‘I was compelled to drive the blade into the canvas’: Edita Schubert used her surgical blade like creatives handle a paintbrush.
The life of Edita Schubert was one of two distinct halves. Throughout a career lasting over thirty years, the artist from Croatia was employed by the Anatomy Institute at the Zagreb University’s faculty of medicine, meticulously drawing human anatomical specimens for textbooks for surgeons. In her private atelier, she created work that defied simple classification – often using the very same tools.
“Her work involved crafting these meticulous, technical diagrams which were used in anatomy guides,” says a curator of a new retrospective of her artistic output. “She was deeply immersed in that work … She showed no hesitation in the presence of dissections.” Her illustrations of human anatomy, notes a exhibition curator, are still featured in manuals for anatomy students in Croatia today.The Bleeding of Two Worlds
A split career path was not rare for Yugoslav artists, who rarely had access to a commercial art market. However, the manner in which these spheres merged was unique. The scalpels she used to make clean incisions in cadavers were transformed into tools for cutting fabric. Adhesive tape intended for bandages secured her sliced creations. Glass vials usually meant for scientific specimens transformed into containers for her life story.
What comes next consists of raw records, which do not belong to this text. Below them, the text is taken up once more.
import Literature.MathematicalPhysics.QuantumFieldTheory.Balaban1983to89.B5G183RateWTheta

/-!
# Bałaban [CMP 95 (1984)] (1.83)/(1.89) at `U = 1`, order two: the FOUR FINITE-RANK PIECES of the
eta-rate keep the full rate `1/N` for EVERY pair of weights dominated by the lattice derivative

HONEST FRAMING (cell `pub-balaban`, T⁴ programme, estimate NE2 = U1a «η-rate, linear theory»).  Finite
torus, lattice spacing `η = 1/n`, trivial background `U = 1`, one nonzero reduced momentum `p′ = s` at a
time, `ℓ²`-operator norm on the alias classes `× Fin d`.  Nothing here is about infinite volume, `U ≠ 1`,
a mass gap, or any summit statement.  Bałaban prints NO rate; the currency, King's pairing `ι`/`plant`
and every constant are OURS ([folklore]).

WHAT IS PRINTED.  [Balaban1984PropagatorsI] p. 31 (1.83): `G(p′)` = free diagonal `δδ/Δ(p′+l)` minus the
x-blocks `a Σ_μ φ_μ⁻¹ x_μ ⊗ x̄_μ` plus the rank-one bracket term; p. 33: «Proposition 1.1. The operator G
is a symmetric operator on L²(T_η) and ‖GJ‖, ‖∇GJ‖, ‖G∇*J‖, ‖∇G∇*J‖, ‖∇∇GJ‖, ‖G∇*∇*J‖ ≤ γ₀⁻¹‖J‖, (1.89)».
[King1986] p. 672: «To analyze the m = 0 term in (4.19), we successively replace each factor by the
corresponding one … and bound the error.», (4.20) `|u(p′+l)| ≤ Π_μ |p′_μ||p′_μ + l_μ|⁻¹`, (4.23) «≤ CL^{−γk}
for α + γ < 1»; p. 673: «So keeping γ + α < 1, the error produced by the above replacement is bounded by
CL^{−γk}.»  (renders ref1 p015–p017, king p024/p025 read as images by this lineage.)

WHAT THIS MODULE PROVES (kernel, [folklore]).  The finite-rank half of the five-piece route
(`B5G183RatePieces.residual_eq_pieces`) with the WEIGHTS ABSTRACTED: for any weight data
`wR : classes(RN) → ℂ`, `wN : classes(N) → ℂ` in direction `ν` that are DOMINATED by the derivative symbol,
`|wR(K)| ≤ |∂^{(RN)}_ν(q̃_K)|`, `|wN(k)| ≤ |∂^{(N)}_ν(q̃_k)|`, and have the PAIRED eta-rate
`|wR(ιk) − wN(k)| ≤ 6‖q̃_k‖²/N` (`AdmW`; met by `∂`, by King's `W∂` and by every real power `W^θ∂`,
`θ ≥ 0` — §7), the four finite-rank piece differences of Bałaban's fibres between the levels obey the SAME
bounds as in the `W∂ ⊗ W∂` case, with the SAME constants:
 §3 **`opNorm_R_piece_le_of_adm`** `≤ CRW1(d,a)/N` (x-block `R`; `B5G183RateW1BlockR` with the weight
    abstracted), §4 **`opNorm_C1_piece_le_of_adm`**, **`opNorm_C2_piece_le_of_adm`** `≤ CCW1(d,a)/N`
    (centre x-blocks; `B5G183RateW1BlockC`), §5 **`opNorm_T_piece_le_of_adm`** `≤ CTW1(d,a)/N` (rank one;
    `B5G183RateW1RankOne`), §6 **`residual_le_diag_add_of_adm`**: the planted level difference of the
    sandwich `D_{wR} F_{RN} D*_{wR′} − plant_R(D_{wN} F_N D*_{wN′})` is `≤ ‖diagonal piece‖ +
    (CRW1 + 2·CCW1 + CTW1)/N`.  §7: the weights `W^θ∂` of `B5G183RateWTheta` are admissible for every
    `θ ≥ 0` (`admW_wθ`), so the EXPONENT TRADE of `OrderTwoOpRateResidualWθ` lives on the free diagonal
    alone (`residualWθ_le_diag_add`).
The proofs are those of the three `W1` modules nearly verbatim; only the two weight facts they used
(`|W∂| ≤ |∂|`, paired rate `6‖q̃‖²/N`) are turned into hypotheses.

NOT CLAIMED: any bound on the diagonal piece for `θ < 1` (successor module); `p′`-derivatives; the
`∫dp′` identification; Prop. 1.2 decay with rate; `U ≠ 1`; constants.
-/

noncomputable section

namespace Literature.MathematicalPhysics.QuantumFieldTheory.Balaban1983to89.B5G183RateWgtPieces

open scoped BigOperators ComplexConjugate Matrix.Norms.L2Operator
open Finset Complex
open Literature.MathematicalPhysics.QuantumFieldTheory.Balaban1983to89.B4Strip
open Literature.MathematicalPhysics.QuantumFieldTheory.Balaban1983to89.B5Prop11Leaves
open Literature.MathematicalPhysics.QuantumFieldTheory.Balaban1983to89.B5Prop11Fiber
open Literature.MathematicalPhysics.QuantumFieldTheory.Balaban1983to89.B5Prop11Bound
open Literature.MathematicalPhysics.QuantumFieldTheory.Balaban1983to89.B5Hk163Rate
open Literature.MathematicalPhysics.QuantumFieldTheory.Balaban1983to89.B5Hk163RateSum
open Literature.MathematicalPhysics.QuantumFieldTheory.Balaban1983to89.B5G183Rate
open Literature.MathematicalPhysics.QuantumFieldTheory.Balaban1983to89.B5G183RateSum
open Literature.MathematicalPhysics.QuantumFieldTheory.Balaban1983to89.B5G183RateL2
open Literature.MathematicalPhysics.QuantumFieldTheory.Balaban1983to89.B5G183RateOp
open Literature.MathematicalPhysics.QuantumFieldTheory.Balaban1983to89.B5G183RateO2Diag
open Literature.MathematicalPhysics.QuantumFieldTheory.Balaban1983to89.B5G183RateO2Op
open Literature.MathematicalPhysics.QuantumFieldTheory.Balaban1983to89.B5G183RatePieces
open Literature.MathematicalPhysics.QuantumFieldTheory.Balaban1983to89.B5G183RateW1Diag
open Literature.MathematicalPhysics.QuantumFieldTheory.Balaban1983to89.B5G183RateW1BlockR
open Literature.MathematicalPhysics.QuantumFieldTheory.Balaban1983to89.B5G183RateW1BlockC
open Literature.MathematicalPhysics.QuantumFieldTheory.Balaban1983to89.B5G183RateW1RankOne
open Literature.MathematicalPhysics.QuantumFieldTheory.Balaban1983to89.B5G183RateWTheta
open Literature.MathematicalPhysics.QuantumFieldTheory.King1986

variable {d : ℕ}

/-! ## §1 Weights dominated by the derivative symbol, one level [folklore] -/

section LevelN

variable {n : ℕ} [NeZero n]

/-- a dominated weight has derivative order one: `|w(k)|² ≤ |∂_ν(q̃_k)|² ≤ Δ(p′ + k)`. [folklore] -/
theorem norm_sq_le_Delta_of_dom (hn : 1 ≤ n) (a : ℝ) (ha : 0 < a) {s : Fin d → ℝ}
    (hs : ∀ ν, |s ν| ≤ Real.pi) (hs0 : s ≠ 0) {ν : Fin d} {w : (Fin d → Fin n) → ℂ}
    (hw : ∀ K, ‖w K‖ ≤ ‖dSym n K s ν‖) (k : Fin d → Fin n) :
    ‖w k‖ ^ 2 ≤ (balabanFiber n hn a ha s hs hs0).Δ k ^ 1 :=
  calc ‖w k‖ ^ 2 ≤ ‖dSym n k s ν‖ ^ 2 := pow_le_pow_left₀ (norm_nonneg _) (hw k) 2
    _ ≤ DeltaXir n 0 (shiftr n k s) ^ 1 := weight_order_one n s ν k
    _ = _ := rfl

/-- **two dominated weights are admissible for b05** (`Fiber.Wt`, orders `1 + 1 ≤ 2`). [folklore] -/
theorem wt_of_dom (hn : 1 ≤ n) (a : ℝ) (ha : 0 < a) {s : Fin d → ℝ} (hs : ∀ ν, |s ν| ≤ Real.pi)
    (hs0 : s ≠ 0) {ν ν' : Fin d} {wa wb : (Fin d → Fin n) → ℂ}
    (hwa : ∀ K, ‖wa K‖ ≤ ‖dSym n K s ν‖) (hwb : ∀ K, ‖wb K‖ ≤ ‖dSym n K s ν'‖) :
    (balabanFiber n hn a ha s hs hs0).Wt wa wb :=
  (balabanFiber n hn a ha s hs hs0).Wt_of_orders (j₁ := 1) (j₂ := 1) (by norm_num)
    (norm_sq_le_Delta_of_dom hn a ha hs hs0 hwa) (norm_sq_le_Delta_of_dom hn a ha hs hs0 hwb)

/-- `|(wx_μ)′|₂ ≤ 1` for a dominated weight (b05 `Fiber.l2n_xw_le_one`). [folklore] -/
theorem l2n_xw_le_one_of_dom (hn : 1 ≤ n) (a : ℝ) (ha : 0 < a) {s : Fin d → ℝ}
    (hs : ∀ ν, |s ν| ≤ Real.pi) (hs0 : s ≠ 0) {ν : Fin d} {w : (Fin d → Fin n) → ℂ}
    (hw : ∀ K, ‖w K‖ ≤ ‖dSym n K s ν‖) (μ : Fin d) :
    l2n ((balabanFiber n hn a ha s hs hs0).xw w μ) ≤ 1 :=
  (balabanFiber n hn a ha s hs hs0).l2n_xw_le_one (wt_of_dom hn a ha hs hs0 hw hw).left_le μ

omit [NeZero n] in
/-- a dominated weight is dominated by the momentum: `|w(k)| ≤ ‖q̃_k‖_∞` (`B5G183RateL2.norm_dSym_le`).
[folklore] -/
theorem norm_le_alias_of_dom (hn : 1 ≤ n) {s : Fin d → ℝ} {ν : Fin d} {w : (Fin d → Fin n) → ℂ}
    (hw : ∀ K, ‖w K‖ ≤ ‖dSym n K s ν‖) (K : Fin d → Fin n) : ‖w K‖ ≤ ‖symmAlias n K s‖ :=
  (hw K).trans (B5G183RateL2.norm_dSym_le hn K s ν)

/-- at the centre a dominated weight is `≤ π` (`|∂_ν(p′)| ≤ ‖p′‖ ≤ π`). [folklore] -/
theorem norm_centre_le_pi_of_dom (hn : 1 ≤ n) {s : Fin d → ℝ} (hs : ∀ ν, |s ν| ≤ Real.pi)
    {ν : Fin d} {w : (Fin d → Fin n) → ℂ} (hw : ∀ K, ‖w K‖ ≤ ‖dSym n K s ν‖) :
    ‖w 0‖ ≤ Real.pi := by
  have h := norm_le_alias_of_dom hn hw 0
  rw [symmAlias_zero hn hs] at h
  exact h.trans (norm_le_pi hs)

end LevelN

section TwoLevels

variable {n m : ℕ} [NeZero n] [NeZero m]

/-- **centre size, any two levels, dominated weight:** `aφ^{(n)}_μ(p′)⁻¹ · |(w x_μ)°^{(m)}|₂ ≤ π·Cc(d)`
(`|w(0)| ≤ π`, `|xP^{(m)}(p′)| ≤ D(p′)`, `B5G183RateW1BlockC.coef_Dq_le`). [cite: Balaban1984PropagatorsI,
(1.85) p.32] [folklore] -/
theorem centre_size_le_of_dom (hn : 1 ≤ n) (hm : 1 ≤ m) (a : ℝ) (ha : 0 < a) {s : Fin d → ℝ}
    (hs : ∀ ν, |s ν| ≤ Real.pi) (hs0 : s ≠ 0) {ν : Fin d} {w : (Fin d → Fin m) → ℂ}
    (hw : ∀ K, ‖w K‖ ≤ ‖dSym m K s ν‖) (μ : Fin d) :
    a / (balabanFiber n hn a ha s hs hs0).φ μ * l2n ((balabanFiber m hm a ha s hs hs0).xo w μ)
      ≤ Real.pi * Cc d := by
  rw [l2n_xo_eq hm a ha hs hs0]
  have hw0 := norm_centre_le_pi_of_dom hm hs hw
  have hx := norm_xP_le_Dq hm hs hs0 μ
  have hφ := (balabanFiber n hn a ha s hs hs0).φ_pos μ
  have hc := coef_Dq_le hn a ha hs hs0 μ
  have h0 : 0 ≤ a / (balabanFiber n hn a ha s hs hs0).φ μ := div_nonneg ha.le hφ.le
  calc a / (balabanFiber n hn a ha s hs hs0).φ μ * (‖w 0‖ * ‖xP m μ s‖)
      ≤ a / (balabanFiber n hn a ha s hs hs0).φ μ * (Real.pi * Dq s) :=
        mul_le_mul_of_nonneg_left (mul_le_mul hw0 hx (norm_nonneg _) Real.pi_pos.le) h0
    _ = Real.pi * (a / (balabanFiber n hn a ha s hs hs0).φ μ * Dq s) := by ring
    _ ≤ Real.pi * Cc d := by gcongr

end TwoLevels

/-! ## §2 Admissible weight data between the levels and the `ℓ²` rates [folklore] -/

section Rate

variable {N R : ℕ} [NeZero N] [NeZero R]

/-- **ADMISSIBLE WEIGHT DATA in direction `ν` between the levels `N` and `RN`:** a weight on the level-`RN`
classes and one on the level-`N` classes, both DOMINATED by the derivative symbol `∂_ν`, whose PAIRED
difference along King's `ι` has the eta-rate `6‖q̃_k‖²/N` (the rate of `∂_ν` itself,
`B5G183RateL2.dSym_rate_le`).  Met by `∂`, `W∂` (`B5G183RatePieces.w1dSym_weight_hyps`) and every
`W^θ∂`, `θ ≥ 0` (§7). [cite: King1986, (4.19)–(4.20) p.672, (4.29)–(4.31) p.673] [folklore] -/
structure AdmW (N R : ℕ) [NeZero N] [NeZero R] (s : Fin d → ℝ) (ν : Fin d)
    (wR : (Fin d → Fin (R * N)) → ℂ) (wN : (Fin d → Fin N) → ℂ) : Prop where
  domR : ∀ K, ‖wR K‖ ≤ ‖dSym (R * N) K s ν‖
  domN : ∀ k, ‖wN k‖ ≤ ‖dSym N k s ν‖
  rate : ∀ k, ‖wR (iota R k s) - wN k‖ ≤ 6 * ‖symmAlias N k s‖ ^ 2 / N

/-- the hypotheses of the `B5G183RateL2` vector-rate lemmas (`c_w = 6`). [folklore] -/
theorem AdmW.hyps (hN : 1 ≤ N) {s : Fin d → ℝ} {ν : Fin d} {wR : (Fin d → Fin (R * N)) → ℂ}
    {wN : (Fin d → Fin N) → ℂ} (hw : AdmW N R s ν wR wN) :
    (∀ k : Fin d → Fin N, ‖wN k‖ ≤ ‖symmAlias N k s‖)
      ∧ ∀ k : Fin d → Fin N, ‖wR (iota R k s) - wN k‖ ≤ 6 * ‖symmAlias N k s‖ ^ 2 / N :=
  ⟨norm_le_alias_of_dom hN hw.domN, hw.rate⟩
A Frustration That Cut Deep
In the early 1970s, Schubert was still working within the confines of traditional painting. She crafted precise, ultra-realistic arrangements in paints and mediums of sweets and salt and sugar shakers. However, discontent had been growing since her academy years. During her time at the Zagreb art school, she’d been forced to paint nudes. “I needed to drive the blade into the painting, it simply got on my nerves, that taut surface on which I had to talk about something,” she once explained to a scholar, among the rare individuals she spoke with. “I thrust the blade into the painting in place of a brush.”
The Artistic Performance of Cutting
That year, this desire became a concrete action. She made eleven big pieces. All were rendered in a uniform blue hue prior to picking up a surgical blade and making hundreds of deliberate, precise cuts. Afterwards, she peeled back the severed canvas to reveal its reverse, producing pieces recorded with clinical accuracy. She timestamped each to emphasize their nature as events. Through a set of photos created in 1977, titled Self-Portrait Through a Sliced Painting, she inserted her features, hair, and digits through the openings, turning her own body into artistic material.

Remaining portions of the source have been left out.